Let’s create a operate that copies all recordsdata with a particular extension (all .py recordsdata) to a backup listing:

#back_up.py
import shutil
from pathlib import Path

def back_up_files(listing, backup_directory):
    path = Path(listing)
    backup_path = Path(backup_directory)
    backup_path.mkdir(dad and mom=True, exist_ok=True)

    for important_file in path.rglob('*.py'):
        shutil.copy(important_file, backup_path / important_file.identify)
        print(f'Backed up {important_file} to {backup_path}')


back_up_files('new_project', 'backup')

 

The back_up_files() takes in an present listing path and a backup listing path operate and backs up all Python recordsdata from a specified listing and its subdirectories into a delegated backup listing.

It creates path objects for each the supply listing and the backup listing, and ensures that the backup listing exists by creating it and any mandatory guardian directories if they don’t exist already.

The operate then iterates by means of all .py recordsdata within the supply listing utilizing the rglob() methodology. For every Python file discovered, it copies the file to the backup listing whereas retaining the unique filename. Primarily, this operate helps in making a backup of all Python recordsdata inside a undertaking listing

After working the script and verifying the output, you may at all times verify the contents of the backup listing:

 
backupbackup
 

To your instance listing, you need to use back_up_files('/path/to/listing', '/path/to/backup/listing') to again up recordsdata of curiosity.

 

Wrapping Up

 

On this tutorial, we have explored sensible examples of utilizing Python’s pathlib module to arrange recordsdata by extension, seek for particular recordsdata, and backup vital recordsdata. Yow will discover all of the code used on this tutorial on GitHub.

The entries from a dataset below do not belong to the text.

/-! ### A uniform bound for `ρ_f(p)` -/

/-- For `f` irreducible of positive degree, `ρ_f(p) ≤ B` for all primes `p`
(`B = max(deg f, |lc f|)`: Lagrange for `p ∤ lc f`, the trivial bound `ρ_f(p) ≤ p ≤ |lc f|` else). -/
theorem exists_rootCount_prime_le {f : ℤ[X]} (hf0 : f ≠ 0) :
    ∃ B : ℝ, 1 ≤ B ∧ ∀ p : ℕ, p.Prime → (polyRootCountMod ![f] p : ℝ) ≤ B := by
  have hlc : f.leadingCoeff ≠ 0 := leadingCoeff_ne_zero.mpr hf0
  refine ⟨max (f.natDegree : ℝ) (f.leadingCoeff.natAbs : ℝ) + 1,
    le_add_of_nonneg_left (le_max_of_le_left (Nat.cast_nonneg _)), fun p hp => ?_⟩
  by_cases h : (p : ℤ) ∣ f.leadingCoeff
  · have h1 : p ≤ f.leadingCoeff.natAbs :=
      Nat.le_of_dvd (Int.natAbs_pos.mpr hlc) (Int.natCast_dvd.mp h)
    have h2 : (polyRootCountMod ![f] p : ℝ) ≤ f.leadingCoeff.natAbs := by
      exact_mod_cast (polyRootCountMod_le ![f] p).trans h1
    linarith [le_max_right (f.natDegree : ℝ) (f.leadingCoeff.natAbs : ℝ)]
  · have h2 : (polyRootCountMod ![f] p : ℝ) ≤ f.natDegree := by
      exact_mod_cast polyRootCountMod_single_le_natDegree hp h
    linarith [le_max_left (f.natDegree : ℝ) (f.leadingCoeff.natAbs : ℝ)]

end Summit.Parity.BatemanHorn.Theorems.TypeIMainTerm

end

As you may see, the pathlib module makes working with file paths and file administration duties simpler and extra environment friendly. Now, go forward and apply these ideas in your individual initiatives to deal with your file administration duties higher. Completely happy coding!

 

 

Bala Priya C is a developer and technical author from India. She likes working on the intersection of math, programming, knowledge science, and content material creation. Her areas of curiosity and experience embrace DevOps, knowledge science, and pure language processing. She enjoys studying, writing, coding, and occasional! At present, she’s engaged on studying and sharing her data with the developer neighborhood by authoring tutorials, how-to guides, opinion items, and extra. Bala additionally creates partaking useful resource overviews and coding tutorials.